1. Video Stream Structure
l Stream: a coded video stream, consists of successive GOPs
l GOP: group of successive picture
l Picture: equal to the frame (I frame, B frame, P frame)
l Slice: a group of macro blocks
l Macro Block: consists of two of more blocks of pixels. In MPEG2 and other early codec the size is fixed at blocks of 8x8 pixels. In more modern codec such as h.263 and h.264 the overarching macro block size is fixed at 16x16 pixels
l Structure Diagram
2. I Frame, B Frame, P Frame
l I Frames: intra coded frames. That is, all the information to reconstruct an I Frame access unit is contained in that access unit. It is essentially a JPEG image.
l P Frame: forward Predictive coded frames (inter frames). This means that macro-blocks in a P-Frame refer to an access unit in the future.
l B Frame: bidirectional predictive coded frames (inter frames). This means that macro-blocks in a B-Frame refer to an access unit in the future and an access unit in the past
3. CBR, VBR, ABR
l CBR
² Constant bit rate encoding means that the rate at which a codec's output data should be consumed is constant.
² CBR would not be the optimal choice for storage as it would not allocate enough data for complex sections (resulting in degraded quality) while wasting data on simple sections.
l VBR
² VBR allows a higher bitrate (and therefore more storage space) to be allocated to the more complex segments of media files while less space is allocated to less complex segments.

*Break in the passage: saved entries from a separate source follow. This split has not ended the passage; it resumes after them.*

import Mathlib
import Literature.Probability.LatticeModels.GKSInequalities
import Literature.LinearAlgebra.Matrix.InverseMMatrixProofs
import Summits.CriticalPhenomena.Ising3DConformalLimit.Theses.PrecisionLaplacian
import HarnessLib

/-!
# Crux `PrecisionLaplacian.InverseMFerromagnet` (stmt-CriticalPhenomena-4798), line `Sketch` —
# stub `stub_im_of_imDeg3` (C5, degree reduction by the contraction limit)

THEOREM-ONLY file (no definitions).  IM (the off-diagonal entries of the inverse of the spin
second-moment matrix `Σ_pq = ⟨σ_pσ_q⟩` of a zero-field pair ferromagnet are `≤ 0`) for all systems
of maximal degree `≤ 3` implies IM for all systems.

Proof (contraction limit).  Sites `Fin n`, bonds `Fin m`.  If `m ≤ 1` every degree is `≤ 1`.  If
`m = k + 2`, blow every site `p` up into copies `(p, j)`, `j : Fin m`: the bond `i = {a, b}`
becomes `{(a, i), (b, i)}` (same coupling), and the copies of `p` are tied into the cycle
`(p, j) — (p, j + 1)` with coupling `L ≥ 0`.  Every copy lies in at most one original and two cycle
bonds, so (after relabelling sites and bonds by `Fin _`, under which `gksExpect`, degrees and
inverse entries are invariant) the hypothesis applies to the blow-up `G_L`; its second-moment
matrix is entrywise `≥ 0` (GKS I) and positive definite, hence inverse-M, and so is its principal
submatrix `M_L` on the heads `(p, 0)` (DMS 2014, Lemma 2.32 = `principalSubmatrix_closure_holds`):
`(M_L⁻¹)_xy ≤ 0`.  Multiplying numerator and denominator of `gksExpect` by `e^{−L·#cycle bonds}`,
the weights of `G_L` converge as `L → ∞` to the original weights on fibre-constant configurations
and to `0` elsewhere, so `M_L → Σ` entrywise; `Σ` is positive definite, inversion is continuous
there, and `(Σ⁻¹)_xy = lim (M_L⁻¹)_xy ≤ 0`.  The positive-definiteness lemma is adapted (any
`Fintype` of sites) from `Theorems/PrecisionLaplacianInverseMFerromagnetEntryNonposOfPcov.lean`.
-/

namespace Summit.CriticalPhenomena.Ising3DConformalLimit.Cruxes.InverseMFerromagnet.PartialCovarianceLadder

open Literature.Probability.LatticeModels Finset Matrix Filter Topology
open Literature.LinearAlgebra.Matrix (IsInverseMMatrix principalSubmatrix_closure_holds)
open Summit.CriticalPhenomena.Ising3DConformalLimit.Theses.PrecisionLaplacian (InverseMFerromagnet)
open scoped symmDiff

/-! ## The second-moment matrix on any finite site set: positive definite, entries `≥ 0` -/

-- adapted from Theorems/PrecisionLaplacianInverseMFerromagnetEntryNonposOfPcov.lean (`schur_posDef`)
/-- **The second-moment matrix `(⟨σ_pσ_q⟩)` is positive definite** on any finite site set (no sign
hypothesis): `vᵀGv = ⟨(∑ v_pσ_p)²⟩ > 0` for `v ≠ 0`, testing on `σ_p = sign v_p`. [folklore] -/
theorem c5_posDef {V ι : Type*} [Fintype V] [DecidableEq V] (s : Finset ι) (K : ι → ℝ)
    (C : ι → Finset V) :
    (Matrix.of fun p q : V => gksExpect s K C (fun ω => spinAt p ω * spinAt q ω)).PosDef := by
  have hsum : ∀ g : V → SpinConfig V → ℝ,
      gksExpect s K C (fun ω => ∑ a, g a ω) = ∑ a, gksExpect s K C (g a) := by
    intro g
    unfold gksExpect gksSum
    rw [← Finset.sum_div]
    simp_rw [Finset.sum_mul]
    rw [Finset.sum_comm]
  have hmul : ∀ (c : ℝ) (f : SpinConfig V → ℝ),
      gksExpect s K C (fun ω => c * f ω) = c * gksExpect s K C f := by
    intro c f
    unfold gksExpect gksSum
    simp_rw [mul_assoc]
    rw [← Finset.mul_sum, mul_div_assoc]
  -- the quadratic form is the second moment of `∑ v_p σ_p`
  have hquad : ∀ v : V → ℝ, dotProduct v ((Matrix.of fun p q : V =>
      gksExpect s K C (fun ω => spinAt p ω * spinAt q ω)).mulVec v) =
        gksExpect s K C (fun ω => (∑ p, v p * spinAt p ω) ^ 2) := by
    intro v
    have hsq : (fun ω : SpinConfig V => (∑ p, v p * spinAt p ω) ^ 2)
        = fun ω => ∑ p, ∑ q, (v p * v q) * (spinAt p ω * spinAt q ω) := by
      funext ω
      rw [sq, Finset.sum_mul_sum]
      exact Finset.sum_congr rfl fun p _ => Finset.sum_congr rfl fun q _ => by ring
    rw [hsq, hsum]
    simp only [dotProduct, Matrix.mulVec, Matrix.of_apply]
    refine Finset.sum_congr rfl fun p _ => ?_
    rw [hsum, Finset.mul_sum]
    refine Finset.sum_congr rfl fun q _ => ?_
    rw [hmul]
    ring
  rw [Matrix.posDef_iff_dotProduct_mulVec]
  refine ⟨?_, fun v hv => ?_⟩
  · refine Matrix.IsHermitian.ext fun p q => ?_
    simp only [Matrix.of_apply, star_trivial]
    exact congrArg _ (funext fun ω => mul_comm _ _)
  · simp only [star_trivial]
    rw [hquad]
    let ω₀ : SpinConfig V := fun p => if 0 ≤ v p then 1 else -1
    have hterm : ∀ p, v p * spinAt p ω₀ = |v p| := by
      intro p
      by_cases hp : 0 ≤ v p
      · simp [ω₀, spinAt, hp, abs_of_nonneg hp]
      · simp [ω₀, spinAt, hp, abs_of_neg (lt_of_not_ge hp)]
    obtain ⟨p, hp⟩ : ∃ p, v p ≠ 0 := not_forall.1 fun hall => hv (funext hall)
    have hpos : 0 < ∑ q, |v q| :=
      Finset.sum_pos' (fun q _ => abs_nonneg _) ⟨p, Finset.mem_univ _, abs_pos.mpr hp⟩
    refine div_pos (Finset.sum_pos' (fun ω _ => mul_nonneg (sq_nonneg _) (gksWeight_pos s K C ω).le)
      ⟨ω₀, Finset.mem_univ _, mul_pos ?_ (gksWeight_pos s K C ω₀)⟩) (gksSum_one_pos s K C)
    simp_rw [hterm]
    positivity

/-- GKS I for the entries `⟨σ_pσ_q⟩ = ⟨σ_{{p} ∆ {q}}⟩ ≥ 0` of the second-moment matrix. [folklore] -/
theorem c5_corr_nonneg {V ι : Type*} [Fintype V] [DecidableEq V] [Fintype ι] (K : ι → ℝ)
    (C : ι → Finset V) (hK : ∀ i, 0 ≤ K i) (p q : V) :
    0 ≤ gksExpect Finset.univ K C (fun ω => spinAt p ω * spinAt q ω) := by
  have h : (fun ω : SpinConfig V => spinAt p ω * spinAt q ω) = spinProduct (({p} : Finset V) ∆ {q}) :=
    funext fun ω => by rw [← spinProduct_mul_eq_spinProduct_symmDiff]; simp [spinProduct]
  exact h ▸ gksExpect_spinProduct_nonneg _ _ _ (fun i _ => hK i) _

/-! ## Relabelling sites and bonds; the hypothesis on arbitrary finite index types -/

/-- `gksExpect` is invariant under a simultaneous relabelling of the sites (`eV`) and of the bonds
(`eι`). [folklore] -/
theorem c5_gksExpect_relabel {V V' ι ι' : Type*} [Fintype V] [DecidableEq V] [Fintype V']
    [DecidableEq V'] [Fintype ι] [Fintype ι'] (eV : V ≃ V') (eι : ι ≃ ι') (K : ι → ℝ)
    (C : ι → Finset V) (F : SpinConfig V → ℝ) :
    gksExpect Finset.univ (fun j => K (eι.symm j)) (fun j => (C (eι.symm j)).map eV.toEmbedding)
        (fun ω' => F (fun p => ω' (eV p))) = gksExpect Finset.univ K C F := by
  have hw : ∀ ω' : SpinConfig V',
      gksWeight Finset.univ (fun j => K (eι.symm j)) (fun j => (C (eι.symm j)).map eV.toEmbedding) ω'
        = gksWeight Finset.univ K C (fun p => ω' (eV p)) := by
    intro ω'
    unfold gksWeight gksHamiltonian
    refine congrArg _ (Fintype.sum_equiv eι.symm _ _ fun j => ?_)
    rw [spinProduct, Finset.prod_map]
    rfl
  have hs : ∀ G : SpinConfig V → ℝ,
      gksSum Finset.univ (fun j => K (eι.symm j)) (fun j => (C (eι.symm j)).map eV.toEmbedding)
          (fun ω' => G (fun p => ω' (eV p))) = gksSum Finset.univ K C G := by
    intro G
    simp only [gksSum, hw]
    exact Fintype.sum_equiv (eV.arrowCongr (Equiv.refl ℤˣ)).symm _ _ fun ω' => rfl
  unfold gksExpect
  rw [hs F, hs (fun _ => 1)]

/-- The degree-`≤ 3` hypothesis, stated for sites `Fin n` and bonds `Fin m`, transfers to arbitrary
finite index types (relabel by `Fintype.equivFin`; `(Σ.submatrix e e)⁻¹ = Σ⁻¹.submatrix e e`).
[folklore] -/
theorem c5_reindex
    (H : ∀ (n m : ℕ) (K : Fin m → ℝ) (C : Fin m → Finset (Fin n)), (∀ i, 0 ≤ K i) →
      (∀ i, (C i).card = 2) → (∀ p : Fin n, (Finset.univ.filter (fun i => p ∈ C i)).card ≤ 3) →
      ∀ x y : Fin n, x ≠ y →
        (Matrix.of fun p q : Fin n =>
          gksExpect Finset.univ K C (fun ω => spinAt p ω * spinAt q ω))⁻¹ x y ≤ 0)
    {V ι : Type*} [Fintype V] [DecidableEq V] [Fintype ι] (K : ι → ℝ) (C : ι → Finset V)
    (hK : ∀ i, 0 ≤ K i) (hC : ∀ i, (C i).card = 2)
    (hdeg : ∀ p : V, (Finset.univ.filter (fun i => p ∈ C i)).card ≤ 3) (x y : V) (hxy : x ≠ y) :
    (Matrix.of fun p q : V =>
      gksExpect Finset.univ K C (fun ω => spinAt p ω * spinAt q ω))⁻¹ x y ≤ 0 := by
  classical
  set eV : V ≃ Fin (Fintype.card V) := Fintype.equivFin V
  set eι : ι ≃ Fin (Fintype.card ι) := Fintype.equivFin ι
  have hmat : (Matrix.of fun p' q' : Fin (Fintype.card V) =>
        gksExpect Finset.univ (fun j => K (eι.symm j)) (fun j => (C (eι.symm j)).map eV.toEmbedding)
          (fun ω => spinAt p' ω * spinAt q' ω))
      = (Matrix.of fun p q : V =>
          gksExpect Finset.univ K C (fun ω => spinAt p ω * spinAt q ω)).submatrix eV.symm eV.symm := by
    ext p' q'
    simp only [Matrix.submatrix_apply, Matrix.of_apply]
    rw [← c5_gksExpect_relabel eV eι K C]
    congr 1
    funext ω
    simp [spinAt]
  have hdeg' : ∀ p' : Fin (Fintype.card V),
      (Finset.univ.filter (fun j => p' ∈ (C (eι.symm j)).map eV.toEmbedding)).card ≤ 3 := by
    intro p'
    rw [Finset.card_equiv eι.symm (t := Finset.univ.filter (fun i => eV.symm p' ∈ C i))
      (fun j => by simp [Finset.mem_map_equiv])]
    exact hdeg _
  have h := H (Fintype.card V) (Fintype.card ι) (fun j => K (eι.symm j))
    (fun j => (C (eι.symm j)).map eV.toEmbedding) (fun j => hK _)
    (fun j => by rw [Finset.card_map]; exact hC _) hdeg' (eV x) (eV y) (eV.injective.ne hxy)
  rw [hmat, Matrix.inv_submatrix_equiv] at h
  simpa [Matrix.submatrix_apply] using h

² The advantages of VBR are that it produces a better quality-to-space ratio compared to a CBR file of the same data. The bits available are used more flexibly to encode the sound or video data more accurately, with fewer bits used in less demanding passages and more bits used in difficult-to-encode passages.
² The disadvantages are that it may take more time to encode, as the process is more complex, and that some hardware might not be compatible with VBR files.
l ABR
² It can have higher bitrate and lower bitrate parts, and the average bitrate for a certain timeframe is obtained by dividing the number of bits used during the timeframe by the number of seconds in the timeframe.

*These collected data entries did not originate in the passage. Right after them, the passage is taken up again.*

/-- **★ NEAR-READS SMALLNESS (F5e′)**: a fine plaquette whose base point is within `ℓ¹`-distance `39·L^{i₀}` of a site of a subset `T ⊆ Ω_i(h)` (`i₀ ≤ i ≤ k ≤ K`, collars (N2′)) is
`½C68·a_i·L^{−2i₀}`-small for the enlarged-region profile. [cite: Balaban1985UV3, (68) p.273] -/
theorem dist1_plaqHol_profE_le_near (hX0 : X ≠ 0) (hk : k ≤ S.K) (hR : CollarE S 𝔠 k) {i₀ i : ℕ} (hi₀ : i₀ ≤ i) (hi : i ≤ k)
    {T : Set (Site S.P 0)} (hT : T ⊆ Omega 𝔠.lane.carrier.M₁ (rcolOf S 𝔠.lane.carrier) k h i) (q : Plaq S.P 0) {y : Site S.P 0} (hy : y ∈ T)
    (hd : Site.tdist q.src y ≤ 39 * S.P.L ^ i₀) :
    dist1 (GaugeField.plaqHol (profE S 𝔠 h hX) q) ≤ 𝔠.C68 / 2 * aj S 𝔠 i * (((L : ℝ) ^ i₀)⁻¹) ^ 2 := by
  have hq : q.src ∈ OmegaE 𝔠.lane.carrier.M₁ (rcolOf S 𝔠.lane.carrier) k h i := by
    refine ⟨y, hT hy, hd.trans ?_⟩
    unfold enlRad
    have : S.P.L ^ i₀ ≤ S.P.L ^ i := Nat.pow_le_pow_right S.P.L_pos hi₀
    omega
  refine (dist1_plaqHol_profE_le_of_mem_OmegaE S 𝔠 hX h hX0 hk hR hi q hq).trans ?_
  have hL1 : (1 : ℝ) ≤ L := by exact_mod_cast le_of_lt S.hL.2
  have hC : 0 ≤ 𝔠.C68 / 2 * aj S 𝔠 i := by
    have := 𝔠.C68_pos.le; have := (aj_pos S 𝔠 (hi.trans hk)).le; positivity
  refine mul_le_mul_of_nonneg_left ?_ hC
  have h0 : (0 : ℝ) < (L : ℝ) ^ i₀ := by positivity
  have hle : (L : ℝ) ^ i₀ ≤ (L : ℝ) ^ i := pow_le_pow_right₀ hL1 hi₀
  gcongr

/-- The collar row (N2′) at `K` gives it at every `k ≤ K`. [folklore] -/
theorem collarE_mono {K' k' : ℕ} (hR : CollarE S 𝔠 K') (hk : k' ≤ K') : CollarE S 𝔠 k' :=
  fun j hj => hR j (hj.trans hk)

end Summit.QuantumFields.YangMills.Theorems.ProfileEnlarged

/-! ## §2 At the T³ objects: the collar row, the window, the guarded hook, and the uncharged half of (D6L) -/

namespace Summit.QuantumFields.YangMills.Theorems

open Set
open Literature.MathematicalPhysics.QuantumFieldTheory.Balaban1983to89
open Literature.MathematicalPhysics.QuantumFieldTheory.Balaban1983to89.B10 (pFun)
open Literature.MathematicalPhysics.QuantumFieldTheory.Balaban1983to89.ExpMeanLog (deltaSU)
open Literature.MathematicalPhysics.QuantumFieldTheory.Balaban1983to89.T3ContinuumYM3Torus
open Literature.MathematicalPhysics.QuantumFieldTheory.Balaban1983to89.B10Eq38TorusDomains (toFine)
open Literature.MathematicalPhysics.QuantumFieldTheory.Balaban1983to89.B10Eq42TorusConstraint (bondsIn lam42 mem_bondsIn_iff)
open Literature.MathematicalPhysics.QuantumFieldTheory.Balaban1985CMP102.Setting
open Summit.QuantumFields.Balaban3D.Carriers
open Summit.QuantumFields.Balaban3D.Proofs.Primitives (AlphaConsts)
open Summit.QuantumFields.Balaban3D.Proofs.ScalesArithmetic (gk_pos)
open Summit.QuantumFields.YangMills.BalabanUVNodes.N20LCSAvgDominationRegion (boxRegion mem_boxRegion)
open Summit.QuantumFields.YangMills.Theorems.BalabanUVNodesN08AlphaCompactSel (regClassC)
open Summit.QuantumFields.YangMills.Theorems.BalabanUVNodesN08AlphaHistGeom (distTo distTo_le exists_tdist_eq_distTo)
open Summit.QuantumFields.YangMills.Theorems.BalabanUVNodesN08AlphaProfileBuild (aj aj_pos R0)
open Summit.QuantumFields.YangMills.Theorems.BalabanUVNodesN08AlphaProfileLarge (SmallOK)
open Summit.QuantumFields.YangMills.Theorems.BalabanUVNodesN08AlphaProfileGroupSU (exists_ne_zero_mem_lie_su)
open Summit.QuantumFields.YangMills.Theorems.ProfileEnlarged (CollarE collarE_mono profE profE_mem_regClassC hLarge_profE dist1_plaqHol_profE_le_near)
open B7Prop2Explicit (C0 c2')

/-- `lam42 Ω k i ⊆ Ω i` for `i ≤ k` (`Λ_i = Ω_i ∖ Ω_{i+1}` below the top, `Ω_k` at the top). [cite: Balaban1985UV3, (42) p.266] -/
theorem lam42_subset_of_le {P : Params} (Ω : ℕ → Set (Site P 0)) {k i : ℕ} (hik : i ≤ k) : lam42 Ω k i ⊆ Ω i := by
  intro x hx
  unfold lam42 at hx
  split_ifs at hx with hlt
  · exact hx.1
  · have : i = k := le_antisymm hik (not_lt.mp hlt)
    subst this
    exact hx

section T3

variable {F : T3Family} {𝔠 : AlphaConsts F.L (suGroupModel 2).N} {γ : ℝ} {hγ : 0 < γ} {hγ1 : γ ≤ (min 𝔠.gamma0 1) ^ 2} {K : ℕ}

/-- NODE O's smallness `C68·a_j ≤ ¼` holds on the record's window at every `j ≤ K` (`C₀(3)·C68·a_j ≤ ⅓`, `C₀(3) ≥ 1`). [cite: Balaban1985Averaging, Prop. 2 (54) p.26] -/
theorem AlphaInputsT3AC.smallOK_T3 {k : ℕ} (hk : k ≤ K) : SmallOK (T3Scales F γ hγ (hγ1.trans (sq_min_one_le _ 𝔠.gamma0_pos)) K) 𝔠 k := by
  intro j hj
  have h1 := (AlphaInputsT3AC.b7Window_T3 F 𝔠 γ hγ hγ1 K (show j ≤ K by omega)).1
  have hC0 : (4 : ℝ) / 3 ≤ C0 3 := by unfold C0; norm_num
  have ha : 0 ≤ 𝔠.C68 * aj (T3Scales F γ hγ (hγ1.trans (sq_min_one_le _ 𝔠.gamma0_pos)) K) 𝔠 j :=
    mul_nonneg 𝔠.C68_pos.le (aj_pos _ 𝔠 (show j ≤ K by omega)).le
  change C0 3 * (𝔠.C68 * aj (T3Scales F γ hγ (hγ1.trans (sq_min_one_le _ 𝔠.gamma0_pos)) K) 𝔠 j) ≤ 1 / 3 at h1
  nlinarith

² As it is a form of variable bitrate, this allows more complex portions of the material to use more bits and less complex areas to use fewer bits.
² ABR encoding is desirable for users who want the general benefits of VBR encoding (an optimum bitrate from frame to frame) but with a relatively predictable file size.
l At a given bitrate, VBR is usually higher quality than ABR, which is higher quality than CBR (constant bitrate).
4. 1-Pass vs. 2-Pass
l One pass VBR has a moving window over which it analyzes the video. That is, the encoder looks ahead a second or two decides how complex the video is and allocated bits based on that information. Because it is only looking ahead a short time in the future it has no idea how complex the video is much later in the movie so the allocation is not as optimal as it could be
l Two pass VBR analyzes the entire movie for video complexity in the first pass. It then stores this information. It can take advantage of knowing the variation in complexity of the entire movie and allocate bits more effectively than the 1-pass approach.
l For example, perhaps the beginning of the movie is all very high action but the end is people sitting quietly talking. The high action is much more difficult to encode and should be allocated many more bits than the talking part of the movie. The two pass algorithm can take advantage of knowing the complexity of the entire movie while the one pass cannot.
l Single-pass encoding is used when the encoding speed is most important - e.g. for real-time encoding.
l Two pass encoding is used when the encoding quality is most important. Two pass encoding cannot be used in real-time encoding, live broadcast or live streaming.
5. 3:2 Pull Down
l Display the video with 24fps on NTSC 29.97fps
l Implement
6. Why is 29.97fps, rather than 30 fps
l In the days of black and white TV, the frame rate was 30 fps
l When they added color, they had to add in extra data but wanted to keep the signal backwardly compatible with black and white TVs
l The addition of the color subcarrier also required a slight reduction of the frame rate from 30 frames per second to 30/1.001 (very close to 29.97) frames per second
7. Drop Frame & Non Drop Frame
l Display the video with 30fps on NTSC 29.97fps
l (30fps – 29.97fps) x 60seconds=1.8frames, you cannot adjust by 1.8 frames per minute, but you can adjust by 18 full frames per 10 minutes.
l Because 10 minutes is not evenly divisible by 18 frames, we use drop-frame timecode and drop two frame numbers every minute; by the ninth minute, you have dropped all 18 frame numbers. No frames need to be dropped the tenth minute. That is how drop-frame timecode works.